Моя колонка ностальгическая, про футбол и даже больше, чем про футбол.
Хоть и прошло совсем немного времени с тех пор, когда весь стадион и страна замирали в едином порыве отчаянья, надежды и ликования в финале чемпионата мира непризнанных. Такого единения не было давно, пожалуй, с августа 2008 года, а еще раньше до этого, с сентября 1993-го. По этому единству все соскучились, и давно накопленное чувство просто не знало, в чем себя проявить. Выборы и президентов, и в Парламент, и даже в местные органы все эти годы делили нас на победивших и проигравших.
Граница противостояния проходила и между однофамильцами, и между друзьями, и даже по домашнему паркету. Это не к тому, что надо отменить выборы как форму размежевания общества, а изменить подход к этому процессу и тем самым изменить политическую культуру в Абхазии.
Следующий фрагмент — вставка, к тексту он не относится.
import Summits.QuantumFields.BalabanUV.Beta.EriceRemainderEnclosureHistoryAutonomyComparisonNonlinearModulusPrep

/-!
# EriceRemainderEnclosureHistoryAutonomyComparisonNonlinearModulusBase — (E119c) THE NONLINEAR LEVEL GAUGE IN THE DEEP REGION FOR AN ISOTONE EXCESS OF SMALL MODULUS.
# Base `B u = β₀ + Σ_{k<K} L_k·u_k` (`β₀ > 0`, `L ≥ 0`, `L_0 = 0`; any profile, any size); `B′ ≥ B` with a modulus, ISOTONE excess with modulus `ME` along ordered pairs,
# **`ME·γ ≤ β₀∕5`**.  **`base_gauge_mod`**: at a row `n` with `u_n ≤ 1∕(5(K+1))`, configurations comparing from every pin `h_m`, `m ≥ n`, and `X_m ≥ 0` for `m ≥ n+1`:
# `X_{n+1}·h_{n+1}² ≤ X_n·h_n²`.  PROOF = (E118d) `base_gauge` with the constant `η` replaced by the excess along the orbit `e_n ≥ e_{n+1} ≥ e_{n+2} ≥ 0` ((E119b)
# `excess_orbit_antitone`; windows `≤ K·e_{n+1}`, `e_{n+1} ≤ (125∕107)X_{n+1}`, `e_n − e_{n+1} ≥ 0` dropped) PLUS the excess-modulus defect of (E118b) `row_ge`:
# `Σ_k c_{n+1,k}·(ME·h³_{n+k+1}∕2)·K e_{n+1} ≤ (MEγ h_{n+1}²∕4)·(K u_n)·e_{n+1} ≤ (β₀h_{n+1}²∕100)·e_{n+1} ≤ (u_n∕100)·(125∕107)·X_{n+1}` (`β₀h_{n+1}² ≤ u_n` since
# `Δa_n ≥ β₀`), and `18∕25 + (111∕100)(1∕5)(125∕107) + (1∕100)(125∕107) = 0.991 ≤ 1`.

Cell `pub-balaban`, β-function sub-cell, BINDER row D4 «RemainderConst leaves for Bałaban's split» (`HOME/BINDER-OWNERS.md`; owner lineage `b2b-balaban-beta-an4`;
this file by co-owner #2 lineage `b2b-balaban-beta-d4-p2`, generation 98), β-FLOW TEAM duty (1), FREEZE (0) honoured (def-free; imports (E119b) `…NonlinearModulusPrep`;
uses its `excess_facts` ∕ `excess_orbit_antitone` ∕ `conf_gap_le_excess` ∕ `step_ge_excess`, (E118c) `loads_le` ∕ `relstep_antitone`, (E118a∕b) `affine_facts` ∕ `row_ge`,
(E58b) `increment_anti`, (E116b) `flow_budget_le` ∕ `flow_rate_decay_le`, (E117a) `flow_first_entry_le`, (E48a) `family_mem` ∕ `strictAnti_of_memFlow` BY NAME; the proof
is (E118d)'s, re-run — nothing else restated).

HONEST FRAMING (page 1, verbatim and binding).  *"Discharging BetaPertH makes Bałaban's UV stability UNCONDITIONAL — a real constructive-QFT result; it is
NOT the continuum limit and NOT the Clay problem."*  THIS FILE DISCHARGES NOTHING OF THE KIND.  Elementary real analysis about ABSTRACT functionals on a box
]0,γ]^ℕ with displayed floors, moduli, profiles and signs — hypotheses of a census, not facts; the form, signs, ages and moments of Bałaban's (1.22) limit
functional are NOT PRINTED ([I] p. 298; GAPS G-t4-U2-1∕-2) and NOT asserted.  Row D4 class UNCHANGED (critical-path width 0; instance 0∕1; D4 DISCHARGE NO
DATE).  HONEST DEPENDENCY: continuum YM on T⁴ ⇐ BetaPertH ∧ nine spine estimates (0/9 proved); BetaPertH ⇐ (D1) ∧ (D4) ∧ CAP+tail; G-an2-4 gates asym, D1
and NE2/3/4.  NOT CLAIMED here: the comparison theorem itself (the sequel); anything printed — NOT B12 Thm 2, NOT BetaPertH, NOT continuum, NOT Clay.

WHAT IS PROVED ([folklore]; 0 `def`, 0 sorry).  **`base_gauge_mod`**.
-/

noncomputable section
open Finset Set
Это идеалистично, кто-то скажет, но я на это отвечу, что альтернативы этому нет. Вернее, альтернатива — это стремительная стагнация и исчезновение страны с карты мира, даже в тех странах, что нас признали.
В процессе размежевания мы постоянно прогрессируем, то есть уже выстраиваем баррикады не только во время выборов, но и по любому более или менее важному вопросу. Будь то добыча нефти на шельфе, церковный раскол, продажа недвижимости иностранцам, введение НДС и так далее. Мало того, даже выдача абхазских паспортов гражданам страны, с которой мы воевали и никак не подпишем мирный договор, тоже стала предметом политического противостояния в нашей политике. А из последних трендов самый актуальный сейчас — предстоящий референдум. Я сам часто становился сторонником или противником той или иной проблемы и часто задумывался, отчего так и сколько это может продолжаться?
Мне кажется, корень этой ситуации в том, что мы никак не сформулируем для себя, чего мы хотим от окружающего нас мира, какую модель стабильного существования мы хотим выстроить и как к ней двигаться. Я понимаю, что номинально цель и задачи государства сформулированы в Конституции и других законах, но мы утратили конкретный контур будущего. В войну он был очевиден — или выигрываем ее вместе, или сгинем с лица земли как нация.
А в чем сейчас наше представление о сути государственности? В чем она, эта суть, сейчас проявляется? В атрибутике (флаге и гербе), в серии автомобильных номеров, сувенирных монетах или может в названиях на этикетках вин и аджики.
Негусто, мне кажется, для полноты ощущения состоятельности национального проекта. А если потереть позолоту, то окажется, что государственную атрибутику хорошо клеить на кустарные майки, магнитики и другие сувениры китайского производства, так они хорошо продаются в курортный сезон, а номера, прикрепленные на дорогих джипах, большинство из которых в полулегальном статусе, а то и вовсе с криминальным душком. Монеты хороши, как никак на московском Гознаке отчеканены, правда, платежным средством не являются, даже аджика зачастую сделана из китайского перца, своего в достаточных количествах не выращиваем.
Что мы тогда производим качественно и в достаточном количестве? Да практически — ничего. Радуют нас разве только таланты в культуре и спорте. Даже наш самый фирменный продукт – "производить впечатление" — не очень-то получается. Куда подевались "французы Кавказа"? Услышать мат на улице не сложнее, чем споткнуться о пустую пачку сигарет, выброшенную не в мусорный ящик, а под ноги в момент закуривания последней сигареты.
Отечественная война 1992-93 годов окончательно сделала идею государственности единственно возможной для существования народа. Но неужели лишь проблема выживаемости лежит в сути нашей национальной идеи? Почему мы не заполним ее политическим, экономическим и культурным содержанием. А это задача, прежде всего, национальной элиты, которая и должна стать архитектурным бюро, где в спорах и дискуссиях формируется контур будущего страны. А когда будет генплан такого будущего, по нему легко будет сверять правильность разрешения тех или иных проблем.